The Austrians opened fire on Monte Santo. But the music still went on. The Marcia Reale was finished, but now in turn the Hymn of Garibaldi and the Hymn of Mameli, historic battle songs of Italian liberty, pealed forth to the stars, loud above the bursting of the shells. And many Italian eyes, from which the atrocious sufferings of this war had never yet drawn tears, wept with a proud, triumphant joy. And as the last notes died away upon the night air, a great storm of cheers broke forth afresh from the Italian lines. The moon was now riding high in the heavens, and every mountain top, seen from below, was outlined with a sharp-cut edge against the sky.
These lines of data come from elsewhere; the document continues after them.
import Mathlib
import Summits.NavierStokesRegularity.OSWSelfSimilar.SheetNSLineTorusCascadeSynthesis
import Summits.NavierStokesRegularity.OSWSelfSimilar.SheetNSLineTorusCascadeLink
import Summits.NavierStokesRegularity.OSWSelfSimilar.SheetNSLineTorusCascadeModes
import HarnessLib

/-!
# Viscous CLM on the torus (`a = 0`, `σ = 2`): classical solutions from the sine datum are UNIQUE, ODD, and — for
# `0 ≤ c < 12ν` — they ARE the synthesized global solution

HONEST FRAMING (cell ns-blowup GROUP B «PROFILE SEARCH», zone Z3, row Z3-U addendum A-F2 of `HOME/profile/z3/CENSUS-Z3.md`;
human rulings D-0035/D-0074): **1-D MODEL (viscous Constantin–Lax–Majda equation `ω_t = ω·Hω + ν ω_xx` on `𝕋`,
`H = hilbertTransformCircle`); kernel-checked; not Euler, not Navier–Stokes; «violates: none — MODEL».**

Closes the «no uniqueness statement» caveat of the link / synthesis files (`SheetNSLineTorusCascadeLink`,
`SheetNSLineTorusCascadeSynthesis`): a classical solution (`IsClassicalSolution`) is determined by its window modes (pointwise
Fourier inversion of a `C²` slice), the modes from the sine datum form a sine cascade (`isSineCascadeOn_coef_re`,
`coef_im_eq_zero`), and finite-horizon sine cascades are unique (canonical extension + `IsSineCascade.unique` of
`SheetNSLineTorusCascadeExistence`). Contents:

* `IsSineCascadeOn.unique` — two finite-horizon sine cascades (`T > 0`) agree on `[0, T]`;
* `modeCoeff_neg_of_real` — for a real slice, `mode (−n) = conj (mode n)`;
* `mode_natCast_eq`, `mode_neg_natCast_eq` — the window modes (all `n ∈ ℤ`) of a classical solution from `−c sin x` are
  determined by the real cascade variables `Re c_k` (`k ∈ ℕ`): `mode k = iπ·Re c_k`, `mode (−k) = conj (mode k)`;
* **`IsClassicalSolution.unique_of_sine`** — two classical solutions on `[0, T]` from the same datum `−c sin x` coincide on
  `[0, T] × ℝ`;
* **`IsClassicalSolution.odd`** — every classical solution from `−c sin x` is odd in `x` at every time in `[0, T]`;
* **`IsClassicalSolution.eq_synth_of_lt_twelve`** — for `0 < ν`, `0 ≤ c < 12ν`, `T > 0`: every classical solution on `[0,T]`
  from `−c sin x` IS (on `[0,T] × ℝ`) the synthesized global solution `synthOmega (cascadeSolution ν (sineDatum c))`; with
  `exists_global_classicalSolution_of_lt_twelve` this reads: **the classical solution from `−c sin x` exists globally and is
  unique** (MODEL).

bears_on: LADDER-NS N5 / zone Z3 (row Z3-U, A-F2) → N1 linear core. WHAT THIS IS NOT: not NS; uniqueness WITHIN the classical
class only (no weak/B₀ solutions); nothing about the threshold value.
-/

noncomputable section

namespace Summit.NavierStokesRegularity.OSWSelfSimilar
namespace SheetNSLineTorusCascade

open Finset Real Set Filter MeasureTheory intervalIntegral Complex
open Literature.Analysis.Fourier
open scoped Topology

variable {ν c T : ℝ}

/-! ### Finite-horizon cascades are unique -/

/-- **Two finite-horizon sine cascades with the same `ν`, `c` agree on `[0, T]`** (`T > 0`): both are restrictions of global
cascades (`exists_extend`), and global sine cascades are unique (`IsSineCascade.unique`). [new here — MODEL] -/
theorem IsSineCascadeOn.unique {e₁ e₂ : ℕ → ℝ → ℝ} (h₁ : IsSineCascadeOn ν c T e₁) (h₂ : IsSineCascadeOn ν c T e₂)
    (hT : 0 < T) : ∀ k : ℕ, ∀ t ∈ Icc (0 : ℝ) T, e₁ k t = e₂ k t := by
  obtain ⟨E₁, hE₁, hE₁e⟩ := h₁.exists_extend hT
  obtain ⟨E₂, hE₂, hE₂e⟩ := h₂.exists_extend hT
  intro k t ht
  rw [← hE₁e k t ht, ← hE₂e k t ht]
  exact hE₁.unique hE₂ k t ht.1

/-! ### Real slices: negative modes are conjugates -/

/-- For a real-valued `g`, `modeCoeff T (−n) g = conj (modeCoeff T n g)`. [folklore; Katznelson I §1.4 Theorem (c)] -/
theorem modeCoeff_neg_of_real (L : ℝ) (n : ℤ) (g : ℝ → ℝ) :
    modeCoeff L (-n) (fun x => ((g x : ℝ) : ℂ)) = (starRingEnd ℂ) (modeCoeff L n (fun x => ((g x : ℝ) : ℂ))) := by
  unfold modeCoeff
  have hconj : (starRingEnd ℂ) (∫ φ in (0:ℝ)..L, fourier (-n) (φ : AddCircle L) * ((g φ : ℝ) : ℂ))
      = ∫ φ in (0:ℝ)..L, (starRingEnd ℂ) (fourier (-n) (φ : AddCircle L) * ((g φ : ℝ) : ℂ)) := by
    simp only [intervalIntegral, map_sub, ← integral_conj]
  rw [hconj]
  refine intervalIntegral.integral_congr fun φ _ => ?_
  simp only [map_mul, Complex.conj_ofReal, neg_neg]
  rw [fourier_neg, Complex.conj_conj]

/-! ### The modes of a classical solution from the sine datum are determined by the real cascade variables -/

section sine

variable {ω ωt ωx ωxx : ℝ → ℝ → ℝ} (h : IsClassicalSolution ν T ω ωt ωx ωxx) (hω0 : ∀ x, ω 0 x = -c * Real.sin x)
include h hω0

/-- For `k ∈ ℕ`, `mode ω k t = i·π·Re c_k(t)` on `[0, T]` (the imaginary part of `c_k` vanishes). [new here — MODEL] -/
theorem mode_natCast_eq {t : ℝ} (ht : t ∈ Icc (0 : ℝ) T) (k : ℕ) :
    mode ω (k : ℤ) t = I * π * (((coef ω k t).re : ℝ) : ℂ) := by
  have hre : (((coef ω k t).re : ℝ) : ℂ) = coef ω k t := by
    apply Complex.ext
    · simp
    · simp [coef_im_eq_zero h hω0 k t ht]
  rw [hre, coef]
  have hπ : (π : ℂ) ≠ 0 := by exact_mod_cast Real.pi_ne_zero
  field_simp
  rw [Complex.I_sq]
  ring

omit h hω0 in
/-- For `k ∈ ℕ`, `mode ω (−k) t = conj (mode ω k t)` (any real slice). -/
theorem mode_neg_natCast_eq {t : ℝ} (k : ℕ) : mode ω (-(k : ℤ)) t = (starRingEnd ℂ) (mode ω (k : ℤ) t) := by
  unfold mode
  exact modeCoeff_neg_of_real (2 * π) (k : ℤ) (ω t)

end sine

/-! ### Uniqueness and oddness -/

/-- **Uniqueness of classical solutions from the sine datum.** Two classical solutions of the viscous CLM on `[0, T] × ℝ`
(`T > 0`) with `ω₁(0,·) = ω₂(0,·) = −c sin` coincide on `[0, T] × ℝ`. [new here — MODEL] -/
theorem IsClassicalSolution.unique_of_sine {ω₁ ωt₁ ωx₁ ωxx₁ ω₂ ωt₂ ωx₂ ωxx₂ : ℝ → ℝ → ℝ}
    (h₁ : IsClassicalSolution ν T ω₁ ωt₁ ωx₁ ωxx₁) (h₂ : IsClassicalSolution ν T ω₂ ωt₂ ωx₂ ωxx₂)
    (hω₁ : ∀ x, ω₁ 0 x = -c * Real.sin x) (hω₂ : ∀ x, ω₂ 0 x = -c * Real.sin x) (hT : 0 < T)
    {t : ℝ} (ht : t ∈ Icc (0 : ℝ) T) (x : ℝ) : ω₁ t x = ω₂ t x := by
  haveI : Fact (0 < 2 * π) := ⟨by positivity⟩
  -- the real cascade variables agree
  have hcoef : ∀ k : ℕ, (coef ω₁ k t).re = (coef ω₂ k t).re :=
    fun k => (isSineCascadeOn_coef_re h₁ hω₁ hT).unique (isSineCascadeOn_coef_re h₂ hω₂ hT) hT k t ht
  -- hence all window modes agree
  have hmode : ∀ n : ℤ, mode ω₁ n t = mode ω₂ n t := by
    intro n
    rcases Int.eq_nat_or_neg n with ⟨k, rfl | rfl⟩
    · rw [mode_natCast_eq h₁ hω₁ ht k, mode_natCast_eq h₂ hω₂ ht k, hcoef k]
    · rw [mode_neg_natCast_eq (ω := ω₁) k, mode_neg_natCast_eq (ω := ω₂) k, mode_natCast_eq h₁ hω₁ ht k,
        mode_natCast_eq h₂ hω₂ ht k, hcoef k]
  -- pointwise inversion of both slices
  have hs₁ := hasSum_modeCoeff_mul_fourier (T := 2 * π) (f := fun y => ((ω₁ t y : ℝ) : ℂ))
    (continuous_ofReal.comp (continuous_slice h₁ ht)) (fun y => by simp [(h₁.periodic t ht) y])
    (summable_norm_mode h₁ ht) x
  have hs₂ := hasSum_modeCoeff_mul_fourier (T := 2 * π) (f := fun y => ((ω₂ t y : ℝ) : ℂ))
    (continuous_ofReal.comp (continuous_slice h₂ ht)) (fun y => by simp [(h₂.periodic t ht) y])
    (summable_norm_mode h₂ ht) x
  have hfun : (fun n : ℤ => (((1 / (2 * π)) : ℝ) : ℂ) * modeCoeff (2 * π) n (fun y => ((ω₁ t y : ℝ) : ℂ))
      * fourier n (x : AddCircle (2 * π)))
      = fun n : ℤ => (((1 / (2 * π)) : ℝ) : ℂ) * modeCoeff (2 * π) n (fun y => ((ω₂ t y : ℝ) : ℂ))
        * fourier n (x : AddCircle (2 * π)) := by
    funext n
    have := hmode n
    unfold mode at this
    rw [this]
  rw [hfun] at hs₁
  exact_mod_cast hs₁.unique hs₂

/-- **Classical solutions from the sine datum stay odd**: `ω(t, −x) = −ω(t, x)` on `[0, T]`. [new here — MODEL] -/
theorem IsClassicalSolution.odd {ω ωt ωx ωxx : ℝ → ℝ → ℝ} (h : IsClassicalSolution ν T ω ωt ωx ωxx)
    (hω0 : ∀ x, ω 0 x = -c * Real.sin x) {t : ℝ} (ht : t ∈ Icc (0 : ℝ) T) (x : ℝ) :
    ω t (-x) = -ω t x := by
  haveI : Fact (0 < 2 * π) := ⟨by positivity⟩
  have hsum := hasSum_modeCoeff_mul_fourier (T := 2 * π) (f := fun y => ((ω t y : ℝ) : ℂ))
    (continuous_ofReal.comp (continuous_slice h ht)) (fun y => by simp [(h.periodic t ht) y])
    (summable_norm_mode h ht)
  have h1 := hsum (-x)
  have h2 := (hsum x).neg
  -- reindex `h1` by `n ↦ −n` and compare termwise with `h2`
  have h1' := (Equiv.neg ℤ).hasSum_iff.mpr h1
  have hterm : (fun n : ℤ => (((1 / (2 * π)) : ℝ) : ℂ) * modeCoeff (2 * π) n (fun y => ((ω t y : ℝ) : ℂ))
      * fourier n (((-x : ℝ)) : AddCircle (2 * π))) ∘ (Equiv.neg ℤ)
      = fun n : ℤ => -((((1 / (2 * π)) : ℝ) : ℂ) * modeCoeff (2 * π) n (fun y => ((ω t y : ℝ) : ℂ))
        * fourier n (x : AddCircle (2 * π))) := by
    funext n
    simp only [Function.comp_apply, Equiv.neg_apply]
    -- the character: `e_{−n}(−x) = e_n(x)`
    have hchar : fourier (-n) (((-x : ℝ)) : AddCircle (2 * π)) = fourier n (x : AddCircle (2 * π)) := by
      rw [fourier_coe_apply, fourier_coe_apply]
      congr 1; push_cast; ring
    -- the mode: `mode (−n) = conj (mode n) = −mode n` (purely imaginary)
    have hmode : modeCoeff (2 * π) (-n) (fun y => ((ω t y : ℝ) : ℂ)) = -modeCoeff (2 * π) n (fun y => ((ω t y : ℝ) : ℂ)) := by
      have himag : ∀ m : ℤ, (modeCoeff (2 * π) m (fun y => ((ω t y : ℝ) : ℂ))).re = 0 := by
        intro m
        rcases Int.eq_nat_or_neg m with ⟨k, rfl | rfl⟩
        · have := mode_natCast_eq h hω0 ht k
          unfold mode at this
          rw [this]
          simp
        · have := mode_neg_natCast_eq (ω := ω) (t := t) k
          unfold mode at this
          rw [this, Complex.conj_re]
          have h3 := mode_natCast_eq h hω0 ht k
          unfold mode at h3
          rw [h3]
          simp
      rw [modeCoeff_neg_of_real]
      apply Complex.ext
      · simp [himag]
      · simp
    rw [hchar, hmode]
    ring
  rw [hterm] at h1'
  exact_mod_cast h1'.unique h2

/-- **For `0 ≤ c < 12ν` every classical solution from `−c sin x` IS the synthesized global one** (on its own horizon):
hence it extends to a global classical solution, and the classical solution from the sine datum exists globally and is
unique. [new here — MODEL] -/
theorem IsClassicalSolution.eq_synth_of_lt_twelve {ω ωt ωx ωxx : ℝ → ℝ → ℝ}
    (h : IsClassicalSolution ν T ω ωt ωx ωxx) (hω0 : ∀ x, ω 0 x = -c * Real.sin x) (hν : 0 < ν) (hc : 0 ≤ c)
    (h12 : c < 12 * ν) (hT : 0 < T) {t : ℝ} (ht : t ∈ Icc (0 : ℝ) T) (x : ℝ) :
    ω t x = synthOmega (cascadeSolution ν (sineDatum c)) t x :=
  h.unique_of_sine (isClassicalSolution_of_lt_twelve hν hc h12 T) hω0 (synthOmega_cascadeSolution_zero c) hT ht x

/-- **Generic identification (appended).** For ANY global sine cascade `e` with a geometric envelope `|e_k(t)| ≤ A·k·q^k`
(`0 ≤ q < 1`, all `t ≥ 0`; e.g. a certificate's envelope for `c` up to the certified global constant), every classical
solution on `[0, T]` (`T > 0`) from `−c sin x` IS the synthesized series `synthOmega e` on `[0, T] × ℝ` — so it extends to
the global classical solution `isClassicalSolution_synth` and is unique. [new here — MODEL] -/
theorem IsClassicalSolution.eq_synth_of_envelope {ω ωt ωx ωxx : ℝ → ℝ → ℝ} {e : ℕ → ℝ → ℝ} {A q : ℝ}
    (h : IsClassicalSolution ν T ω ωt ωx ωxx) (hω0 : ∀ x, ω 0 x = -c * Real.sin x)
    (he : IsSineCascade ν c e) (hA : 0 ≤ A) (hq : 0 ≤ q) (hq1 : q < 1)
    (hb : ∀ k : ℕ, ∀ t : ℝ, 0 ≤ t → |e k t| ≤ A * k * q ^ k) (hT : 0 < T) {t : ℝ} (ht : t ∈ Icc (0 : ℝ) T)
    (x : ℝ) : ω t x = synthOmega e t x :=
  h.unique_of_sine (isClassicalSolution_synth he hA hq hq1 hb T) hω0 (synthOmega_zero_eq he) hT ht x

/-! ### Exact observables of every classical solution (appended) -/

/-- **Exact observable, mode 1.** For every classical solution on `[0, T]` (`T > 0`) from `−c sin x`:
`Re c_1(t) = c·e^{−νt}` on `[0, T]` — equivalently `∫₀^{2π} ω(t,x) sin x dx = −π c e^{−νt}`; a test invariant for the
numerics, independent of blow-up (`mode_one` through the canonical extension). [new here — MODEL] -/
theorem IsClassicalSolution.coef_one_re_eq {ω ωt ωx ωxx : ℝ → ℝ → ℝ} (h : IsClassicalSolution ν T ω ωt ωx ωxx)
    (hω0 : ∀ x, ω 0 x = -c * Real.sin x) (hT : 0 < T) {t : ℝ} (ht : t ∈ Icc (0 : ℝ) T) :
    (coef ω 1 t).re = c * Real.exp (-(ν * t)) := by
  obtain ⟨E, hE, hEe⟩ := (isSineCascadeOn_coef_re h hω0 hT).exists_extend hT
  rw [← hEe 1 t ht]
  exact mode_one hE t ht.1

/-- **Exact observable, mode 1, as a window mode:** `∫₀^{2π} e^{−ix} ω(t,x) dx = iπ c e^{−νt}`. [new here — MODEL] -/
theorem IsClassicalSolution.mode_one_eq {ω ωt ωx ωxx : ℝ → ℝ → ℝ} (h : IsClassicalSolution ν T ω ωt ωx ωxx)
    (hω0 : ∀ x, ω 0 x = -c * Real.sin x) (hT : 0 < T) {t : ℝ} (ht : t ∈ Icc (0 : ℝ) T) :
    mode ω 1 t = I * π * (((c * Real.exp (-(ν * t)) : ℝ)) : ℂ) := by
  rw [← h.coef_one_re_eq hω0 hT ht]
  exact mode_natCast_eq h hω0 ht 1

/-- **Exact observable, mode 2.** For `ν ≠ 0`: `Re c_2(t) = c²·(e^{−2νt} − e^{−4νt})/(4ν)` on `[0, T]` (`T > 0`)
(`IsSineCascade.mode_two_eq` of `SheetNSLineTorusCascadeModes` through the canonical extension). [new here — MODEL] -/
theorem IsClassicalSolution.coef_two_re_eq {ω ωt ωx ωxx : ℝ → ℝ → ℝ} (h : IsClassicalSolution ν T ω ωt ωx ωxx)
    (hω0 : ∀ x, ω 0 x = -c * Real.sin x) (hν : ν ≠ 0) (hT : 0 < T) {t : ℝ} (ht : t ∈ Icc (0 : ℝ) T) :
    (coef ω 2 t).re = c ^ 2 * (Real.exp (-(2 * ν * t)) - Real.exp (-(4 * ν * t))) / (4 * ν) := by
  obtain ⟨E, hE, hEe⟩ := (isSineCascadeOn_coef_re h hω0 hT).exists_extend hT
  rw [← hEe 2 t ht]
  exact hE.mode_two_eq hν ht.1

end SheetNSLineTorusCascade
end Summit.NavierStokesRegularity.OSWSelfSimilar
Four days after, not far from this same spot, General Capello, the Commander of the Italian Second Army, decorated with the Silver Medal for Valour some of the heroes of the great victory. Among these was a civilian, a man over military age. It was Toscanini, Italy’s most famous musical conductor. It was he who, charged with the organisation of concerts for the troops, had found himself in this sector of the Front when Monte Santo fell, and, hearing the news, had demanded and obtained permission to climb the conquered mountain. He reached the summit on the evening of the 26th and, by a strange chance, found his way among the rocks and the ruins of the convent, to the place where the band was playing. His presence had upon the musicians the same effect which the presence of a great General has upon faithful troops. They crowded round him, fired with a wild enthusiasm. Then Toscanini took command of what surely was one of the strangest concerts in the world, played in the moonlight, in an hour of glory, on a mountain top, which to the Italians had become an almost legendary name, to an audience of two contending Armies, amid the rattle of machine guns, the rumble of cannon, and the crashes of exploding shells.
* * * * *
“Our tricolour is waving from the summit of Monte Santo!”
If the souls of poets be immortal and know what still passes in this world, be sure that the soul of Swinburne sings again to-day, from hell or heaven, the Song of the Standard.
“This is thy banner, thy gonfalon,
fair in the front of thy fight.
Red from the hearts that were pierced for thee, white as thy
mountains are white,
Green as the spring of thy soul everlasting, whose life-blood is light.
Take to thy bosom thy banner, a fair bird fit for the nest,
Feathered for flight into sunrise or sunset, for eastward or west,
Fledged for the flight everlasting, but held yet warm to thy breast.
Gather it close to thee, song-bird or storm-bearer, eagle or dove,
Lift it to sunward, a beacon beneath to the beacon above,
Green as our hope in it, white as our faith in it, red as our love.”